Several preclinical studies and clinical trials of phase I and phase II using both monoclonal antibodies against VEGF and VEGFR pathways have proven that these agents are safe. These agents are also of great potential in cancer therapy in patients by blocking the angiogenesis pathway thus restricting the tumor mass and reducing the possibility of metastasis [15, 16].
There are various inhibitors available which target the VEGF pathway. Bevacuzimab is a humanized monoclonal antibody which binds to VEGF-A [17, 18] before it can attach to its receptor VEGFR1 and VEGFR2, thus blocking the pathway. Another monoclonal antibody used to target VEGF pathway is IMC-1121B which selectively binds and inhibits the VEGFR-2 [19]. It is a chimeric IgG1 antibody and its binding prevents the formation of ligand- receptor complex and thus inhibits the dimerization and phosphorylation of tyrosine kinase. There are several tyrosine kinase inhibitors which prevent the phosphorylation of the tyrosine kinase thus blocking the angiogenesis. Some of the examples are given in Table 2 like, CDP-791 targets VEGFR-2 [20] and there are several tyrosine kinase inhibitors namely PTK-787 [21], AEE788 [22], ZD6474, AG013736 [23, 24], AZD2171 [25], SUO11248 [26], CP-547,632 [27], GW786024 [28], Bay 93-4006 [29], AMG 706 [30].
Bevacuzimab has shown good tolerance in patients in preclinical and early clinical studies. Although it has shown some side effects such as hypertension and risk of thromboembolism due to toxicity, but clinical efficiency has also been demonstrated [31].
The VEGF inhibitors will not be specific to the tumor cells as the normal cells also contain VEGF and VEGFR though in less concentration than in the tumor cells where it is overexpressed due to hypoxic conditions.
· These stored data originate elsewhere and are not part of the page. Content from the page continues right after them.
import Summits.Ventures.CertifiedManyBodySolver.Rows.SourcedTorusRowsOnePointKKT
import HarnessLib

/-!
# PINNING-FIELD rows: KKT one-point certificates INSIDE AN ENERGY WINDOW are response leaves
# (q-slotted energy CEILING rows)

HONEST FRAMING: first certified bounds on pairing observables; not a superconductivity verdict; every
number certified (two lineages + referee) or labelled float. A response AT FIXED `h > 0` is
symmetry-allowed and says nothing about spontaneous order.

WHAT THIS FILE IS (cell hubbard-cq, D-0082 (c) / LADDER row PC-a, seat hubbard-cq-obsth-1 "pinning-field K5
menu nodes"; sequel of `Rows/SourcedTorusRowsOnePointKKT.lean`). The live regime of the instrument
`sourced-kkt-one-point-floor` is «KKT rows + ENERGY WINDOW» (critic-1 §9.5 / verdict c1 (C)): the one-point MIN
program for `Re ω(Φ₀ + Φ₀ᴴ)` carries, besides SOS, commutators with `H^{src,tt'}_{Λ'}`, affine-`D₄` defects over
`S ∋ 1` closed under products with `χ_{B₁g} = 1`, `S^z`-charged words, anti-Hermitian parts, residual words and the
KKT block `kktForm H^{src,tt'}_{Λ'} G (Γ(incl) ∘ B)` (`G ⪰ 0`, ARBITRARY `B_b ∈ 𝔄_Λ`), ONE energy term
`κ (u·1 − E^{src,tt'})` with `κ ≥ 0` and a rational cap `u` — and the cap is DISCHARGED by a q-SLOTTED energy
ceiling row `SourcedEnergyUpperRow tp U μ h q L₀ u` (`E₀(A_L) ≤ u·L²` for `L ≥ L₀`, `q ∣ L`: the open-cluster /
open-box product-state caps of `Upper/DWaveSourceOpenClusterCap[TTPrime]`, `12 ∣ L`, `16 ∣ L`, `32 ∣ L`, …).
Output: `∃ L₀', PinFieldResponseFloorAt tp U μ h q L₀' (r/2)` for every slot `r ≤ c − Σₖ ‖aₖ‖`
(`pinFieldResponseFloorAt_of_onePoint_window_certificate_kkt_of_energyUpperRow`: `Rows/SourcedTorusRowsKKTHook`
uniform ground-state cell given the ceiling cell ⇒ `Rows/SourcedTorusRowsOnePointD4` canonical cell ⇒
`Rows/SourcedTorusRowsDensityBridge` leaf), and the MAX program's CEILING leaf
(`pinFieldResponseCeilingAt_of_onePoint_window_certificate_kkt_of_energyUpperRow`). In words: «program value `v`
for `Re ω(Φ₀ + Φ₀ᴴ)` under KKT rows and the window `ω(E^{src,tt'}) ≤ u` ⇒ `m_L(h) ≥ v/2` on every torus side
`L ≥ L₀'` with `q ∣ L` on which the cap `u` is certified». The all-`L` (no `q`) reader of the same identity straight
into `dWaveSourceDensityTT'` is `Literature/…/DWaveSourceOnePointWindowCertificate`
(`dWaveSourceDensityTT'_ge_of_window_certificate_kkt_d4_eventually`, seat p6); this file is its q-slotted twin
through the cells. The TWO-SIDED window (an imported energy FLOOR row as well) is in
`Rows/SourcedTorusRowsKKTEnergyWindowHook.lean`.

NOTHING IS ASSERTED: identities and rows in, leaves out; no certificate, no number, no `sorry`, no named fact.
No definition.

References: T. Koma, H. Tasaki, J. Stat. Phys. 76 (1994) 745, §1; J. Wang et al., PRX 14 (2024) 031006, §III
(energy constraints as rows); M. Araújo et al., arXiv:2311.18707 §3.2 Prop. 11; O. Bratteli, D. W. Robinson II
Prop. 5.3.19, §6.2.4.
-/

noncomputable section

namespace Summit.Ventures.CertifiedManyBodySolver

open Literature.MathematicalPhysics.QuantumLattice
open Matrix HubbardWave0 Literature.Probability.LatticeModels Finset
open Literature.MathematicalPhysics.QuantumManyBody.StateRelaxation
open Summit.Ventures.CertifiedManyBodySolver.Observables
open scoped BigOperators ComplexOrder

/-! ## §1  KKT one-point certificate + q-slotted energy CEILING row ⇒ response FLOOR / CEILING leaf -/

section EnergyUpperRow

/-- **A KKT one-point window certificate INSIDE AN ENERGY WINDOW is, end to end, a response FLOOR leaf.**
The identity of `re_orbitState_ge_of_sourced_window_certificate_d4_TT'_kkt_of_energy_le` for the objective
`Γ(incl)(Φ₀ + Φ₀ᴴ)` — SOS, commutators with `H^{src,tt'}_{Λ'}`, affine-`D₄` defects over `S ∋ 1` closed under
products with `χ_{B₁g} = 1`, `S^z`-charged words, anti-Hermitian parts, residual words, the KKT block
`kktForm H^{src,tt'}_{Λ'} G (Γ(incl) ∘ B)` with `G ⪰ 0` and ARBITRARY generators, and the energy term
`κ (u·1 − E^{src,tt'})` with `κ ≥ 0` — together with the q-slotted energy CEILING row
`SourcedEnergyUpperRow tp U μ h q L₀ u` and a rational slot `r ≤ c − Σₖ ‖aₖ‖` give
`∃ L₀', PinFieldResponseFloorAt tp U μ h q L₀' (r/2)`: `r/2 ≤ m_L(h) = dWaveSourceDensityTT' L tp U μ h` on every
side `L ≥ L₀'` with `q ∣ L` (readers `PinFieldResponseFloorAt.le_liminf`, `.le_pinningFieldPairingOrder`).
[cite: KomaTasaki1994, §1] [cite: WangEtAl2024, §III] -/
theorem pinFieldResponseFloorAt_of_onePoint_window_certificate_kkt_of_energyUpperRow (tp U μ h : ℝ)
    {u r : ℚ} {q L₀ : ℕ} (hE : SourcedEnergyUpperRow tp U μ h q L₀ u)
    {Λ Λ' : Finset (Site 2)} (hΛ : Λ ⊆ Λ') (h8 : thicken Λ 1 ⊆ Λ')
    (h0 : thicken ({0} : Finset (Site 2)) 1 ⊆ Λ') (hz : (0 : Site 2) ∈ Λ')
    (hP : pairRegion (insert (0 : Site 2) unitSteps) 0 ⊆ Λ')
    {S : Finset (DihedralGroup 4)} (h1 : (1 : DihedralGroup 4) ∈ S) (hmul : ∀ a ∈ S, ∀ b ∈ S, a * b ∈ S)
    (hS : ∀ γ ∈ S, b1gChar γ = 1) {κ : ℝ} (hκ : 0 ≤ κ)
    {m : Type*} [Fintype m] [DecidableEq m] {Λm : Matrix m m ℂ} (hΛm : Λm.PosSemidef)
    (O : m → FermionOp Λ')
    {κ' : Type*} (s : Finset κ') (B : κ' → FermionOp Λ)
    {ι : Type*} (tt : Finset ι) (γ : ι → DihedralGroup 4) (hγS : ∀ l ∈ tt, γ l ∈ S) (wv : ι → Site 2)
    (hsh : ∀ l, d4ShiftSet (γ l) (wv l) Λ ⊆ Λ') (Y : ι → FermionOp Λ)
    {ρ : Type*} (uu : Finset ρ) (b : ρ → ℂ) (cw : ρ → List (Orb (PolySite Λ') × Bool))
    (hcw : ∀ j ∈ uu, ladderSpinCharge (cw j) ≠ 0)
    {δ : Type*} (ah : Finset δ) (dc : δ → ℝ) (V : δ → FermionOp Λ')
    {κ'' : Type*} (w : Finset κ'') (a : κ'' → ℂ) (word : κ'' → List (Orb (PolySite Λ') × Bool))
    {β : Type*} [Fintype β] [DecidableEq β] {G : Matrix β β ℂ} (hG : G.PosSemidef)
    (Bk : β → FermionOp Λ) {c : ℝ}
    (hcert : fermionEmbed (PolySite.incl hP) onePointPairWord - (c : ℂ) • (1 : FermionOp Λ') -
        ((κ : ℝ) : ℂ) • ((((u : ℚ) : ℝ) : ℂ) • (1 : FermionOp Λ') -
          (fermionEmbed (PolySite.incl h0) ((hubbardTTPrimeFermionInteraction 1 tp U).meanEnergyObs 1) -
            (μ : ℂ) • ∑ σ : Fin 2, nAt 0 hz σ -
            (h : ℂ) • (fermionEmbed (PolySite.incl hP) (localPairAt (insert (0 : Site 2) unitSteps) dWaveFormFactor 0) +
              (fermionEmbed (PolySite.incl hP) (localPairAt (insert (0 : Site 2) unitSteps) dWaveFormFactor 0))ᴴ))) =
      gramForm Λm O +
        (∑ k ∈ s, (pairSourceWindowHamiltonianTT' dWaveFormFactor Λ' tp U μ h * fermionEmbed (PolySite.incl hΛ) (B k) -
            fermionEmbed (PolySite.incl hΛ) (B k) * pairSourceWindowHamiltonianTT' dWaveFormFactor Λ' tp U μ h) +
          ∑ l ∈ tt, (fermionEmbed (PolySite.incl (hsh l)) (fermionEmbed (PolySite.d4Emb (γ l) (wv l) Λ) (Y l)) -
            fermionEmbed (PolySite.incl hΛ) (Y l)) +
          ∑ j ∈ uu, b j • ladderWord (cw j)) +
        (∑ m' ∈ ah, ((dc m' : ℝ) : ℂ) • ((V m')ᴴ - V m') + ∑ k ∈ w, a k • ladderWord (word k)) +
        kktForm (pairSourceWindowHamiltonianTT' dWaveFormFactor Λ' tp U μ h) G
          (fun b' => fermionEmbed (PolySite.incl hΛ) (Bk b')))
    (hr : ((r : ℚ) : ℝ) ≤ c - ∑ k ∈ w, ‖a k‖) :
    ∃ L₀' : ℕ, PinFieldResponseFloorAt tp U μ h q L₀' (r / 2) := by
  obtain ⟨L₁, hL₁⟩ := SourcedCorrLowerRowGS.of_window_certificate_kkt_of_energyUpperRow tp U μ h hE hΛ h8 h0 hz hP
    h1 hmul hS (fermionEmbed (PolySite.incl hP) onePointPairWord) hκ hΛm O s B tt γ hγS wv hsh Y uu b cw hcw ah dc V w
    a word hG Bk hcert hr
  obtain ⟨L₂, hL₂⟩ := hL₁.onePoint_canonical h1 hmul hS hP
  exact ⟨max L₂ 3, hL₂.pinFieldResponseFloorAt⟩

/-- **MAX program inside an energy window: a KKT one-point certificate for `−Γ(incl)(Φ₀ + Φ₀ᴴ)` with the energy
term `κ (u·1 − E^{src,tt'})`, `κ ≥ 0`, plus the q-slotted energy ceiling row at `u`, is a response CEILING leaf**
`∃ L₀', PinFieldResponseCeilingAt tp U μ h q L₀' (−r/2)` (`m_L(h) ≤ −r/2`) for `r ≤ c − Σₖ ‖aₖ‖`.
[cite: KomaTasaki1994, §1] [cite: WangEtAl2024, §III] -/
theorem pinFieldResponseCeilingAt_of_onePoint_window_certificate_kkt_of_energyUpperRow (tp U μ h : ℝ)
    {u r : ℚ} {q L₀ : ℕ} (hE : SourcedEnergyUpperRow tp U μ h q L₀ u)
    {Λ Λ' : Finset (Site 2)} (hΛ : Λ ⊆ Λ') (h8 : thicken Λ 1 ⊆ Λ')
    (h0 : thicken ({0} : Finset (Site 2)) 1 ⊆ Λ') (hz : (0 : Site 2) ∈ Λ')
    (hP : pairRegion (insert (0 : Site 2) unitSteps) 0 ⊆ Λ')
    {S : Finset (DihedralGroup 4)} (h1 : (1 : DihedralGroup 4) ∈ S) (hmul : ∀ a ∈ S, ∀ b ∈ S, a * b ∈ S)
    (hS : ∀ γ ∈ S, b1gChar γ = 1) {κ : ℝ} (hκ : 0 ≤ κ)
    {m : Type*} [Fintype m] [DecidableEq m] {Λm : Matrix m m ℂ} (hΛm : Λm.PosSemidef)
    (O : m → FermionOp Λ')
    {κ' : Type*} (s : Finset κ') (B : κ' → FermionOp Λ)
    {ι : Type*} (tt : Finset ι) (γ : ι → DihedralGroup 4) (hγS : ∀ l ∈ tt, γ l ∈ S) (wv : ι → Site 2)
    (hsh : ∀ l, d4ShiftSet (γ l) (wv l) Λ ⊆ Λ') (Y : ι → FermionOp Λ)
    {ρ : Type*} (uu : Finset ρ) (b : ρ → ℂ) (cw : ρ → List (Orb (PolySite Λ') × Bool))
    (hcw : ∀ j ∈ uu, ladderSpinCharge (cw j) ≠ 0)
    {δ : Type*} (ah : Finset δ) (dc : δ → ℝ) (V : δ → FermionOp Λ')
    {κ'' : Type*} (w : Finset κ'') (a : κ'' → ℂ) (word : κ'' → List (Orb (PolySite Λ') × Bool))
    {β : Type*} [Fintype β] [DecidableEq β] {G : Matrix β β ℂ} (hG : G.PosSemidef)
    (Bk : β → FermionOp Λ) {c : ℝ}
    (hcert : -fermionEmbed (PolySite.incl hP) onePointPairWord - (c : ℂ) • (1 : FermionOp Λ') -
        ((κ : ℝ) : ℂ) • ((((u : ℚ) : ℝ) : ℂ) • (1 : FermionOp Λ') -
          (fermionEmbed (PolySite.incl h0) ((hubbardTTPrimeFermionInteraction 1 tp U).meanEnergyObs 1) -
            (μ : ℂ) • ∑ σ : Fin 2, nAt 0 hz σ -
            (h : ℂ) • (fermionEmbed (PolySite.incl hP) (localPairAt (insert (0 : Site 2) unitSteps) dWaveFormFactor 0) +
              (fermionEmbed (PolySite.incl hP) (localPairAt (insert (0 : Site 2) unitSteps) dWaveFormFactor 0))ᴴ))) =
      gramForm Λm O +
        (∑ k ∈ s, (pairSourceWindowHamiltonianTT' dWaveFormFactor Λ' tp U μ h * fermionEmbed (PolySite.incl hΛ) (B k) -
            fermionEmbed (PolySite.incl hΛ) (B k) * pairSourceWindowHamiltonianTT' dWaveFormFactor Λ' tp U μ h) +
          ∑ l ∈ tt, (fermionEmbed (PolySite.incl (hsh l)) (fermionEmbed (PolySite.d4Emb (γ l) (wv l) Λ) (Y l)) -
            fermionEmbed (PolySite.incl hΛ) (Y l)) +
          ∑ j ∈ uu, b j • ladderWord (cw j)) +
        (∑ m' ∈ ah, ((dc m' : ℝ) : ℂ) • ((V m')ᴴ - V m') + ∑ k ∈ w, a k • ladderWord (word k)) +
        kktForm (pairSourceWindowHamiltonianTT' dWaveFormFactor Λ' tp U μ h) G
          (fun b' => fermionEmbed (PolySite.incl hΛ) (Bk b')))
    (hr : ((r : ℚ) : ℝ) ≤ c - ∑ k ∈ w, ‖a k‖) :
    ∃ L₀' : ℕ, PinFieldResponseCeilingAt tp U μ h q L₀' (-r / 2) := by
  obtain ⟨L₁, hL₁⟩ := SourcedCorrLowerRowGS.of_window_certificate_kkt_of_energyUpperRow tp U μ h hE hΛ h8 h0 hz hP
    h1 hmul hS (-fermionEmbed (PolySite.incl hP) onePointPairWord) hκ hΛm O s B tt γ hγS wv hsh Y uu b cw hcw ah dc V w
    a word hG Bk hcert hr
  have hup : SourcedCorrUpperRowGS tp U μ h q L₁ (-r) Λ' S (fermionEmbed (PolySite.incl hP) onePointPairWord) :=
    fun L _ hInj' hL hqL => SourcedTorusCorrUpperRowGS.of_lower_neg (by rw [neg_neg]; exact hL₁ L hInj' hL hqL)
  obtain ⟨L₂, hL₂⟩ := hup.onePoint_canonical h1 hmul hS hP
  exact ⟨max L₂ 3, hL₂.pinFieldResponseCeilingAt⟩

end EnergyUpperRow

end Summit.Ventures.CertifiedManyBodySolver

end
/-- The clique-bundle factor: for each equation `u`, colour `p` and class `c`, `s` port edges between the two
endpoints, each forbidding double occupation: `(1 − q(Y_t) q(Y_{t'}))^s`. -/
def pairW (qp qm : ℝ) (s : ℕ) (Y : BV m → Bool) : ℝ :=
  ∏ u : Fin m, ∏ p : Fin 3, ∏ c : ZMod 2,
    (1 - pP qp qm (Y (u, endpt p c 0)) * pP qp qm (Y (u, endpt p c 1))) ^ s

/-- The leaf factor: `tU u` pendant leaves on `V⁻` ports of every vertex of equation `u`, each
`(1 + λ(1 − q̄(Y)))/(1 + λ)` relative to an isolated vertex. -/
def leafW (lam qp qm : ℝ) (tU : Fin m → ℕ) (Y : BV m → Bool) : ℝ :=
  ∏ w : BV m, ((1 + lam * (1 - pM qp qm (Y w))) / (1 + lam)) ^ tU w.1

/-- The vacancy product of the side `(x, i, c)`: the (two) vertices with an occurrence `(x, i)` at a position where
their value is `c`. -/
def sideVac (T : Template n m D) (b : Fin m → ZMod 2) (qp qm : ℝ) (Y : BV m → Bool) (x : Fin n) (i : Fin D)
    (c : ZMod 2) : ℝ :=
  ∏ w ∈ (univ.filter fun w : BV m => ∃ p : Fin 3, T.var w.1 p = x ∧ T.idx w.1 p = i ∧ val b w p = c),
    (1 - pP qp qm (Y w))

/-- The connector factor: for each wired `(x, i, i', c)`, `r` two-leaf connectors, each
`(1 + λ·vac(side (i,c)) + λ·vac(side (i',c+1)))/(1 + 2λ)` relative to a bare edge. -/
def connW (T : Template n m D) (b : Fin m → ZMod 2) (lam qp qm : ℝ) (r : ℕ) (Y : BV m → Bool) : ℝ :=
  ∏ x : Fin n, ∏ i : Fin D, ∏ i' : Fin D, ∏ c : ZMod 2,
    (if T.Wired x i i' then
      (1 + lam * sideVac T b qp qm Y x i c + lam * sideVac T b qp qm Y x i' (c + 1)) / (1 + 2 * lam)
     else 1) ^ r

/-- **The weight of a phase vector**: the expectation, under Sly's product measures `Q^{Y}` on the ports, of the
weight of the extra structure (clique bundles, leaves, connectors) relative to the base graph. -/
def wW (T : Template n m D) (b : Fin m → ZMod 2) (lam qp qm : ℝ) (s r : ℕ) (tU : Fin m → ℕ)
    (Y : BV m → Bool) : ℝ :=
  pairW qp qm s Y * leafW lam qp qm tU Y * connW T b lam qp qm r Y

/-! ## The explicit constants of the effective lattice gas -/

/-- Leaf field `ψ₁ = log((1 + λ(1−q⁻))/(1 + λ(1−q⁺))) > 0`: the gain of the phase `+` per pendant `V⁻`-leaf. -/
def psi1 (lam qp qm : ℝ) : ℝ := Real.log ((1 + lam * (1 - qm)) / (1 + lam * (1 - qp)))

/-- Clique-edge field `h_P = log((1 − q⁻q⁻)/(1 − q⁺q⁻)) > 0`: the cost per port edge of one `+` endpoint. -/
def hP (qp qm : ℝ) : ℝ := Real.log ((1 - qm * qm) / (1 - qp * qm))

/-- `F(S) = log(1 + λ S)`. -/
def Fl (lam S : ℝ) : ℝ := Real.log (1 + lam * S)

/-- Side vacancies: `X₀ = (1−q⁻)²` (no `+` on the side), `X₁ = (1−q⁺)(1−q⁻)` (one `+`), `X₂ = (1−q⁺)²` (two). -/
def X0 (qp qm : ℝ) : ℝ := (1 - qm) * (1 - qm)
def X1 (qp qm : ℝ) : ℝ := (1 - qp) * (1 - qm)
def X2 (qp qm : ℝ) : ℝ := (1 - qp) * (1 - qp)

/-- Connector field `h_K = F(2X₀) − F(X₁+X₀) > 0` per connector membership of a `+` vertex. -/
def hK (lam qp qm : ℝ) : ℝ := Fl lam (2 * X0 qp qm) - Fl lam (X1 qp qm + X0 qp qm)

/-- Connector repulsion across the two sides `u_K = 2F(X₁+X₀) − F(2X₁) − F(2X₀) > 0` (AM–GM, strict iff `q⁺ ≠ q⁻`). -/
def uK (lam qp qm : ℝ) : ℝ := 2 * Fl lam (X1 qp qm + X0 qp qm) - Fl lam (2 * X1 qp qm) - Fl lam (2 * X0 qp qm)

/-- Connector attraction within a side `a_K = F(X₂+X₀) + F(2X₀) − 2F(X₁+X₀) > 0` (lands on a clique edge). -/
def aK (lam qp qm : ℝ) : ℝ := Fl lam (X2 qp qm + X0 qp qm) + Fl lam (2 * X0 qp qm) - 2 * Fl lam (X1 qp qm + X0 qp qm)

/-! ## The stubs -/

/-- **S1 — Sly's phase gadgets = Sly 2010 Theorem 2.1, derandomised (GŠV16 Lemma 19; GGŠVY Lemma 5 / Cor. 6 for
the degree covering).** Literally the hypothesis `h21` of the tree's `slyGadgetReduction_of_gadgets`, hence
EQUIVALENT to the named fact `slyGadgetReduction`; stated VERBATIM as in the sibling line `parity-wired-ports`
(crux 2719) so that the two lines share one trust base. For `Δ ≥ 3`, `λ > λ_c(Δ)`: `d ∈ [3, Δ]` with `λ > λ_c(d)`,
`θ ∈ (0,1/8)`, `0 < q⁻ < q⁺ < 1` and, for all large `n`, a gadget on `≤ 3n` vertices of maximum degree `≤ d` with
`2m` distinct ports of degree `≤ d-1` (`m = slyM d θ n`) satisfying `(GpropA)` at `n` and `(GpropB)` with
`δ = n^{-2θ}`. Only SOME `0 < q⁻ < q⁺ < 1` is needed below: every field/repulsion of the lattice gas is an explicit
function of `(λ, q±)` that is positive iff `q⁺ ≠ q⁻`. Size XL (vendored-fact strength; NOT a lead-prover target: the
line closes stmt-PneNP-2720 unconditionally exactly when this is discharged). -/
theorem stub_slyGadgets : ∀ Δ : ℕ, 3 ≤ Δ → ∀ lam : ℝ, hardCoreThreshold Δ < lam →
    ∃ d : ℕ, 3 ≤ d ∧ d ≤ Δ ∧ hardCoreThreshold d < lam ∧
    ∃ θ qp qm : ℝ, 0 < θ ∧ θ < 1 / 8 ∧ 0 < qm ∧ qm < qp ∧ qp < 1 ∧
      ∃ n₁ : ℕ, ∀ n : ℕ, n₁ ≤ n →
        ∃ (v : ℕ) (G : SimpleGraph (Fin v)) (Wp Wm : Finset (Fin v))
          (Vp Vm : Fin (slyM d θ n) ↪ Fin v),
          (v : ℝ) ≤ 3 * n ∧ G.maxDegree ≤ d ∧ Disjoint Wp Wm ∧
            Disjoint (Set.range Vp) (Set.range Vm) ∧
            (∀ i, G.degree (Vp i) ≤ d - 1) ∧ (∀ i, G.degree (Vm i) ≤ d - 1) ∧
            SlyPropA G lam Wp Wm n ∧
            SlyPropB G lam Wp Wm Vp Vm qp qm ((n : ℝ) ^ (-(2 * θ))) := by
  sorry

/-- S1 is exactly what the named fact `slyGadgetReduction` provides (sanity link, PROVED). -/
example (h : slyGadgetReduction) : ∀ Δ : ℕ, 3 ≤ Δ → ∀ lam : ℝ, hardCoreThreshold Δ < lam →
    ∃ d : ℕ, 3 ≤ d ∧ d ≤ Δ ∧ hardCoreThreshold d < lam ∧
    ∃ θ qp qm : ℝ, 0 < θ ∧ θ < 1 / 8 ∧ 0 < qm ∧ qm < qp ∧ qp < 1 ∧
      ∃ n₁ : ℕ, ∀ n : ℕ, n₁ ≤ n →
        ∃ (v : ℕ) (G : SimpleGraph (Fin v)) (Wp Wm : Finset (Fin v))
          (Vp Vm : Fin (slyM d θ n) ↪ Fin v),
          (v : ℝ) ≤ 3 * n ∧ G.maxDegree ≤ d ∧ Disjoint Wp Wm ∧
            Disjoint (Set.range Vp) (Set.range Vm) ∧
            (∀ i, G.degree (Vp i) ≤ d - 1) ∧ (∀ i, G.degree (Vm i) ≤ d - 1) ∧
            SlyPropA G lam Wp Wm n ∧
            SlyPropB G lam Wp Wm Vp Vm qp qm ((n : ℝ) ^ (-(2 * θ))) := by
  intro Δ hΔ lam hlam
  obtain ⟨d, hd3, hdΔ, hdlam, θ, qp, qm, hθ, hθ8, hqm, hlt, hqp, hmain⟩ := h Δ hΔ lam hlam
  obtain ⟨n₁, hn₁⟩ := hmain (1 / 2) (by norm_num)
  refine ⟨d, hd3, hdΔ, hdlam, θ, qp, qm, hθ, hθ8, hqm, hlt, hqp, n₁, fun n hn => ?_⟩
  obtain ⟨v, G, Wp, Wm, Vp, Vm, hv, hdeg, hW, hVV, hdp, hdm, hA, hB, -⟩ := hn₁ n hn
  exact ⟨v, G, Wp, Wm, Vp, Vm, hv, hdeg, hW, hVV, hdp, hdm, hA, hB⟩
These hypoxic conditions lead to the expression of a transcription activator hypoxia inducible factor alpha (HIF-1α). HIF-1α has also been found in cancer stem cells and hence it is an effective way of targeting the drug or monoclonal antibody via the use of nanoparticle [32]. The nanoparticle could be gold, iron, which encapsulates the drug/monoclonal antibody [33]. Although VEGF/VEGFR is also found in normal cell, one cell i.e. unique to tumour is cancer stem cell. Therefore, it is important to target VEGF in the vicinity of cancer stem cell(s).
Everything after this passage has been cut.